(Data for processing begins)

import Mathlib
import Summits.MatrixMultiplication.MatrixMultiplication.Theorems.LevelGradedCohnUmansLevelOneGL2DesignsTangencyParabolaLift

/-!
# Rigidity of difference-invariant lifts over prime fields — wall-breaker axis
`parabola lifts over finite fields` for the packing stub `stub_tangencySets` of the crux
`LevelOneGL2Designs` (stmt-MatrixMultiplication-14080, route `LevelGradedCohnUmans`), k11 seat 3

Every construction of the axis (and the Hermitian unital it imitates) is a LIFT: a curve
`y = φ(x)` is thickened vertically by a set `C`, giving the points `(x, φ x + c)`, `c ∈ C`, and the
point `(x, φ x + c)` is given the line of slope `m x c` through it.  The point `(x', φ x' + c')` lies on
the line of `(x, φ x + c)` iff the *defect* `φ x' − φ x − m x c · (x' − x)` equals `c − c'`.  What makes
the parabola `φ = x²`, `m x c = 2x` work (`…TangencyParabolaLift`: "incidence between the lifted flags
depends only on the parameters") is that its defect `(x' − x)²` depends on `x, x'` only through the
difference `x' − x`; the tangency condition then collapses to ONE condition on `C`
(`(C − C) ∩ □ = {0}`, a Paley coclique).  Over `𝔽_{q²}` the unital `Tr y = N x` has the same
property modulo the subgroup `ker Tr` (its defect is `θ·N(x' − x)` plus a trace-zero term), and that
is the mechanism every "unital substitute" over a prime field tries to reproduce.

This file shows that over a PRIME field the mechanism has no other instance:

* `eq_mul_of_map_add` — an additive map `ZMod p → ZMod p` is `x ↦ f 1 · x` (prime field: no
  Frobenius twists, the loophole the unital uses over `𝔽_{q²}`);
* `eq_quadratic_of_defect_eq` — **rigidity**: if `p ≠ 2` and the defect of `(φ, m)` is a function of
  the difference alone, `φ (x + r) − φ x − m x c · r = D r c`, then `φ` is a quadratic polynomial
  `a x² + b x + φ 0`, the slopes are `m x c = 2a x + b − e c` and `D r c = a r² + e c · r`
  (the symmetric part of the 2-cocycle `D (x + r) − D x − D r` is bi-additive, hence `κ x r`);
* `liftTangency_classification` — if moreover the lifted configuration is a TANGENCY configuration
  (no lifted point on another lifted point's line) and `|C| ≥ 2`, then `a ≠ 0`, every `e c = 0`
  (the lines are the true tangents of the parabolas `y = a x² + b x + φ 0 + c`) and `a⁻¹ C` is a
  Paley coclique;
* `card_sq_le_of_liftTangency` — hence `|C|² ≤ p` (`ParabolaLift.card_coclique_sq_le`), i.e. such a
  configuration has `p·|C| ≤ p^{3/2}` points and reaches the stub's `c·p^{3/2}` only through Paley
  cocliques of size `c√p` — the residual `ParabolaLift.tangencySets_of_large_cocliques` of the axis.

So "parabola lifts over 𝔽_p" is not a choice but a theorem: difference-invariant lifts ARE parabola
pencils over Paley cocliques.  Companion classifications with the same residual: a symmetry of
order `p` (`UnipotentSymmetry.card_of_pow_prime_symmetry`), torus symmetry (`NormPencil…`,
`HermitianUnital…`).  What escapes all of them — and carries every unconditional record of the
tree (`p^{5/4}` for all primes, `p^{3/2−ε}` for all large primes, `Multiquadratic…`) — are lifts whose
defect is controlled only on a BOX (no wrap-around), where the residual is Sárközy-type and the
reach is `p^{3/2−o(1)}`, never `c·p^{3/2}` (AXIS.md of this seat).
All statements are elementary and fully proved; no definitions, no named facts.
-/

set_option linter.dupNamespace false

open Finset

namespace Summit.MatrixMultiplication.MatrixMultiplication.Theorems.LevelOneGL2Designs.LiftRigidity

section
variable {p : ℕ} [Fact p.Prime]

/-- **Additive self-maps of a prime field are scalar.**  If `f (x + y) = f x + f y` on `ZMod p` then
`f x = f 1 · x` (induction along `ℕ → ZMod p`, which is onto).  Over `𝔽_{q²}` the Frobenius `x ↦ x^q`
is additive and not of this form — the twist behind the Hermitian unital; a prime field has none.
[elementary] -/
theorem eq_mul_of_map_add (f : ZMod p → ZMod p) (h : ∀ x y, f (x + y) = f x + f y) (x : ZMod p) :
    f x = f 1 * x := by
  have h0 : f 0 = 0 := by
    have := h 0 0
    rw [add_zero] at this
    linear_combination -this
  have hn : ∀ n : ℕ, f n = f 1 * n := by
    intro n
    induction n with
    | zero => simp [h0]
    | succ n ih => rw [Nat.cast_succ, h, ih]; ring
  obtain ⟨n, rfl⟩ := ZMod.natCast_zmod_surjective x
  exact hn n

/-- **Rigidity of difference-invariant lifts.**  Let `p ≠ 2` and `φ : ZMod p → ZMod p` (the curve),
`m : ZMod p → ZMod p → ZMod p` (the slope given to the point over `x` on the sheet `c`) and
`D : ZMod p → ZMod p → ZMod p` be such that the defect depends on the base point only through the
difference: `φ (x + r) − φ x − m x c · r = D r c` for all `x r c`.  Then there are `a b : ZMod p` and
`e : ZMod p → ZMod p` with `φ x = a x² + b x + φ 0`, `m x c = 2a x + b − e c`, `D r c = a r² + e c · r`:
the curve is a parabola (or a line) and the lines are tangents shifted by a slope constant on each
sheet.  Proof: `D (x + r) c − D x c − D r c = (m x c − m 0 c)·r` is symmetric in `x, r`, so
`m x c − m 0 c = κ x`; then `2·D x c − κ x²` is additive, hence linear (`eq_mul_of_map_add`).
[elementary] -/
theorem eq_quadratic_of_defect_eq (hp2 : p ≠ 2) (φ : ZMod p → ZMod p) (m D : ZMod p → ZMod p → ZMod p)
    (h : ∀ x r c, φ (x + r) - φ x - m x c * r = D r c) :
    ∃ (a b : ZMod p) (e : ZMod p → ZMod p), (∀ x, φ x = a * x ^ 2 + b * x + φ 0) ∧
      (∀ x c, m x c = 2 * a * x + b - e c) ∧ (∀ r c, D r c = a * r ^ 2 + e c * r) := by
  have h2 : (2 : ZMod p) ≠ 0 := by
    intro h0
    have h' : ((2 : ℕ) : ZMod p) = 0 := by exact_mod_cast h0
    rw [ZMod.natCast_eq_zero_iff] at h'
    rcases (Nat.Prime.eq_one_or_self_of_dvd Nat.prime_two p h') with h1 | h1
    · exact (Fact.out : p.Prime).one_lt.ne' h1
    · exact hp2 h1
  obtain ⟨t, ht⟩ : ∃ t : ZMod p, 2 * t = 1 := ⟨2⁻¹, mul_inv_cancel₀ h2⟩
  -- the defect from the origin
  have hD : ∀ r c, D r c = φ r - φ 0 - m 0 c * r := fun r c => by rw [← h 0 r c, zero_add]
  -- the 2-cocycle identity
  have hcoc : ∀ x r c, D (x + r) c - D x c - D r c = (m x c - m 0 c) * r := by
    intro x r c
    have hx := h x r c
    rw [hD] at hx
    rw [hD (x + r), hD x, hD r]
    linear_combination hx
  -- symmetry of the cocycle: the slopes are linear in the base point
  set κ : ZMod p → ZMod p := fun c => m 1 c - m 0 c with hκ
  have hm : ∀ x c, m x c - m 0 c = κ c * x := by
    intro x c
    have h1 := hcoc x 1 c
    have h1' := hcoc 1 x c
    rw [add_comm] at h1'
    have : (m x c - m 0 c) * 1 = (m 1 c - m 0 c) * x := by rw [← h1, ← h1']; ring
    simpa [hκ] using this
  -- `2·D x c − κ c · x²` is additive in `x`, hence linear
  have hE : ∀ c x y, (2 * D (x + y) c - κ c * (x + y) ^ 2) =
      (2 * D x c - κ c * x ^ 2) + (2 * D y c - κ c * y ^ 2) := by
    intro c x y
    have hc := hcoc x y c
    rw [hm x c] at hc
    linear_combination 2 * hc
  set ε : ZMod p → ZMod p := fun c => 2 * D 1 c - κ c * 1 ^ 2 with hε
  have hDform : ∀ r c, 2 * D r c = κ c * r ^ 2 + ε c * r := by
    intro r c
    have := eq_mul_of_map_add (fun x => 2 * D x c - κ c * x ^ 2) (hE c) r
    beta_reduce at this
    simp only [hε]
    linear_combination this
  have hφform : ∀ x c, 2 * φ x = κ c * x ^ 2 + (ε c + 2 * m 0 c) * x + 2 * φ 0 := by
    intro x c
    linear_combination hDform x c - 2 * hD x c
  -- the coefficients do not depend on the sheet: compare with the sheet `0` at `x = ±1`
  have hcoef : ∀ c, κ c = κ 0 ∧ ε c + 2 * m 0 c = ε 0 + 2 * m 0 0 := by
    intro c
    have e1 := hφform 1 c
    have e1' := hφform 1 0
    have e2 := hφform (-1) c
    have e2' := hφform (-1) 0
    have hk2 : (2 : ZMod p) * (κ c - κ 0) = 0 := by linear_combination e1' - e1 + (e2' - e2)
    have hl2 : (2 : ZMod p) * ((ε c + 2 * m 0 c) - (ε 0 + 2 * m 0 0)) = 0 := by
      linear_combination e1' - e1 - (e2' - e2)
    exact ⟨sub_eq_zero.mp ((mul_eq_zero.mp hk2).resolve_left h2),
      sub_eq_zero.mp ((mul_eq_zero.mp hl2).resolve_left h2)⟩
  refine ⟨κ 0 * t, (ε 0 + 2 * m 0 0) * t, fun c => ε c * t, ?_, ?_, ?_⟩
  · intro x
    linear_combination t * hφform x 0 + (φ 0 - φ x) * ht
  · intro x c
    obtain ⟨hk, hl⟩ := hcoef c
    linear_combination hm x c + x * hk + t * hl - (κ 0 * x + m 0 c) * ht
  · intro r c
    obtain ⟨hk, -⟩ := hcoef c
    linear_combination t * hDform r c + (t * r ^ 2) * hk - (D r c) * ht

/-- **Classification of difference-invariant lift tangency configurations.**  `p ≠ 2`; curve `φ`,
slopes `m x c`, sheets `c ∈ C` as in `eq_quadratic_of_defect_eq` (defect a function `D r c` of the
difference `r = x' − x`), and TANGENCY: the point `(x', φ x' + c')` lies on the line of slope `m x c`
through `(x, φ x + c)` only if it is that point.  If `C` has two elements then the configuration is
a pencil of parabolas `y = a x² + b x + φ 0 + c` (`a ≠ 0`) with their true tangents (`m x c = 2a x + b`)
over a set `C` such that `a⁻¹·(c − c')` is a non-square for all `c ≠ c'` in `C` — a dilated Paley
coclique.  (With `|C| ≤ 1` lines and shifted tangents also occur.) [elementary] -/
theorem liftTangency_classification (hp2 : p ≠ 2) (φ : ZMod p → ZMod p)
    (m D : ZMod p → ZMod p → ZMod p) (C : Finset (ZMod p))
    (h : ∀ x r c, φ (x + r) - φ x - m x c * r = D r c)
    (hT : ∀ x x' : ZMod p, ∀ c ∈ C, ∀ c' ∈ C,
      (φ x' + c') - (φ x + c) = m x c * (x' - x) → x' = x ∧ c' = c)
    (hC : 1 < C.card) :
    ∃ a b : ZMod p, a ≠ 0 ∧ (∀ x, φ x = a * x ^ 2 + b * x + φ 0) ∧ (∀ x, ∀ c ∈ C, m x c = 2 * a * x + b) ∧
      ∀ c ∈ C, ∀ c' ∈ C, c ≠ c' → ¬ IsSquare (a⁻¹ * (c - c')) := by
  obtain ⟨a, b, e, hφ, hm, hD⟩ := eq_quadratic_of_defect_eq hp2 φ m D h
  -- incidence in coordinates: `(x + r, ·, c')` is on the line of `(x, ·, c)` iff `D r c = c' - c`... with signs:
  have hinc : ∀ x r : ZMod p, ∀ c ∈ C, ∀ c' ∈ C, a * r ^ 2 + e c * r = c - c' → r = 0 ∧ c' = c := by
    intro x r c hc c' hc' hr
    have key := hT x (x + r) c hc c' hc' ?_
    · exact ⟨by linear_combination key.1, key.2⟩
    · have := h x r c
      rw [hD] at this
      linear_combination this + hr
  obtain ⟨c₁, hc₁, c₂, hc₂, hne⟩ := Finset.one_lt_card.mp hC
  -- `a ≠ 0`: otherwise `e c₁ · r` is `0` (take `r = 1`, contradiction with `r = 0`) or onto (hits `c₁ - c₂`)
  have ha : a ≠ 0 := by
    intro ha
    by_cases he : e c₁ = 0
    · have := (hinc 0 1 c₁ hc₁ c₁ hc₁ (by rw [ha, he]; ring)).1
      exact one_ne_zero this
    · have := (hinc 0 ((c₁ - c₂) * (e c₁)⁻¹) c₁ hc₁ c₂ hc₂
        (by rw [ha, zero_mul, zero_add, mul_comm (e c₁), mul_assoc, inv_mul_cancel₀ he, mul_one])).2
      exact hne this.symm
  -- `e c = 0` on `C`: otherwise `r = -e c / a ≠ 0` gives defect `0 = c - c`
  have he : ∀ c ∈ C, e c = 0 := by
    intro c hc
    by_contra hec
    have := (hinc 0 (-(e c) * a⁻¹) c hc c hc
      (by linear_combination ((e c) ^ 2 * a⁻¹) * mul_inv_cancel₀ ha)).1
    rw [neg_mul, neg_eq_zero, mul_eq_zero] at this
    exact this.elim hec (inv_ne_zero ha)
  refine ⟨a, b, ha, hφ, fun x c hc => by rw [hm, he c hc, sub_zero], ?_⟩
  rintro c hc c' hc' hcc ⟨s, hs⟩
  have hs' : c - c' = a * (s * s) := by rw [← hs, ← mul_assoc, mul_inv_cancel₀ ha, one_mul]
  exact hcc (hinc 0 s c hc c' hc' (by rw [he c hc]; linear_combination -hs')).2.symm

/-- **Corollary: `|C|² ≤ p`.**  A difference-invariant lift tangency configuration over `ZMod p`,
`p ≠ 2`, has at most `√p` sheets, hence at most `p^{3/2}` points; and (by the classification) it has
`c·√p` sheets only if a Paley coclique of that size exists.  [elementary; uses
`ParabolaLift.card_coclique_sq_le`] -/
theorem card_sq_le_of_liftTangency (hp2 : p ≠ 2) (φ : ZMod p → ZMod p)
    (m D : ZMod p → ZMod p → ZMod p) (C : Finset (ZMod p))
    (h : ∀ x r c, φ (x + r) - φ x - m x c * r = D r c)
    (hT : ∀ x x' : ZMod p, ∀ c ∈ C, ∀ c' ∈ C,
      (φ x' + c') - (φ x + c) = m x c * (x' - x) → x' = x ∧ c' = c) :
    C.card * C.card ≤ p := by
  classical
  by_cases hC : 1 < C.card
  · obtain ⟨a, b, ha, -, -, hco⟩ := liftTangency_classification hp2 φ m D C h hT hC
    have hI : ∀ x ∈ C.image (a⁻¹ * ·), ∀ y ∈ C.image (a⁻¹ * ·), x ≠ y → ¬ IsSquare (x - y) := by
      simp only [mem_image]
      rintro _ ⟨c, hc, rfl⟩ _ ⟨c', hc', rfl⟩ hne
      rw [← mul_sub]
      exact hco c hc c' hc' fun hcc => hne (by rw [hcc])
    have := ParabolaLift.card_coclique_sq_le (C.image (a⁻¹ * ·)) hI
    rwa [card_image_of_injective _ (mul_right_injective₀ (inv_ne_zero ha))] at this
  · have h1 : C.card ≤ 1 := not_lt.mp hC
    calc C.card * C.card ≤ 1 * 1 := Nat.mul_le_mul h1 h1
      _ ≤ p := by simpa using (Fact.out : p.Prime).one_lt.le

end

/-- **Registered form (stub `liftRigidity_paley` of stmt-MatrixMultiplication-14080): difference-invariant
lifts over a prime field are parabola pencils over Paley cocliques.**  For a prime `p ≠ 2`, a curve
`φ : ZMod p → ZMod p`, slopes `m x c` and sheets `c ∈ C ⊆ ZMod p` such that (i) the defect
`φ (x + r) − φ x − m x c · r` is a function `D r c` of the difference `r` alone (the lift principle
behind the parabola pencil and, modulo `ker Tr`, behind the Hermitian unital) and (ii) the lifted
points `(x, φ x + c)` with their lines of slope `m x c` form a tangency configuration (no lifted
point on another's line): `|C|² ≤ p`, and as soon as `|C| ≥ 2` the curve is a parabola
`a x² + b x + φ 0` (`a ≠ 0`), the lines are its true tangents on every sheet, and `a⁻¹·C` is a
Paley coclique.  Hence this mechanism yields the stub's `c·p^{3/2}` points (`= p·|C|`) only via
Paley cocliques of size `c·√p` (`ParabolaLift.tangencySets_of_large_cocliques`), which exist for
no known prime. [elementary; this file] -/
theorem liftRigidity_paley {p : ℕ} [Fact p.Prime] (hp2 : p ≠ 2) (φ : ZMod p → ZMod p)
    (m D : ZMod p → ZMod p → ZMod p) (C : Finset (ZMod p))
    (h : ∀ x r c, φ (x + r) - φ x - m x c * r = D r c)
    (hT : ∀ x x' : ZMod p, ∀ c ∈ C, ∀ c' ∈ C,
      (φ x' + c') - (φ x + c) = m x c * (x' - x) → x' = x ∧ c' = c) :
    C.card * C.card ≤ p ∧ (1 < C.card → ∃ a b : ZMod p, a ≠ 0 ∧
      (∀ x, φ x = a * x ^ 2 + b * x + φ 0) ∧ (∀ x, ∀ c ∈ C, m x c = 2 * a * x + b) ∧
      ∀ c ∈ C, ∀ c' ∈ C, c ≠ c' → ¬ IsSquare (a⁻¹ * (c - c'))) :=
  ⟨card_sq_le_of_liftTangency hp2 φ m D C h hT,
    fun hC => liftTangency_classification hp2 φ m D C h hT hC⟩

end Summit.MatrixMultiplication.MatrixMultiplication.Theorems.LevelOneGL2Designs.LiftRigidity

(Data for processing ends)

[Directions]: Given the data above, transcribe exactly the lines from the one containing "is given the" down to the one containing "the tangency condition", and no others.

[Answer to this problem]:
point `(x, φ x + c)` is given the line of slope `m x c` through it.  The point `(x', φ x' + c')` lies on
the line of `(x, φ x + c)` iff the *defect* `φ x' − φ x − m x c · (x' − x)` equals `c − c'`.  What makes
the parabola `φ = x²`, `m x c = 2x` work (`…TangencyParabolaLift`: "incidence between the lifted flags
depends only on the parameters") is that its defect `(x' − x)²` depends on `x, x'` only through the
difference `x' − x`; the tangency condition then collapses to ONE condition on `C`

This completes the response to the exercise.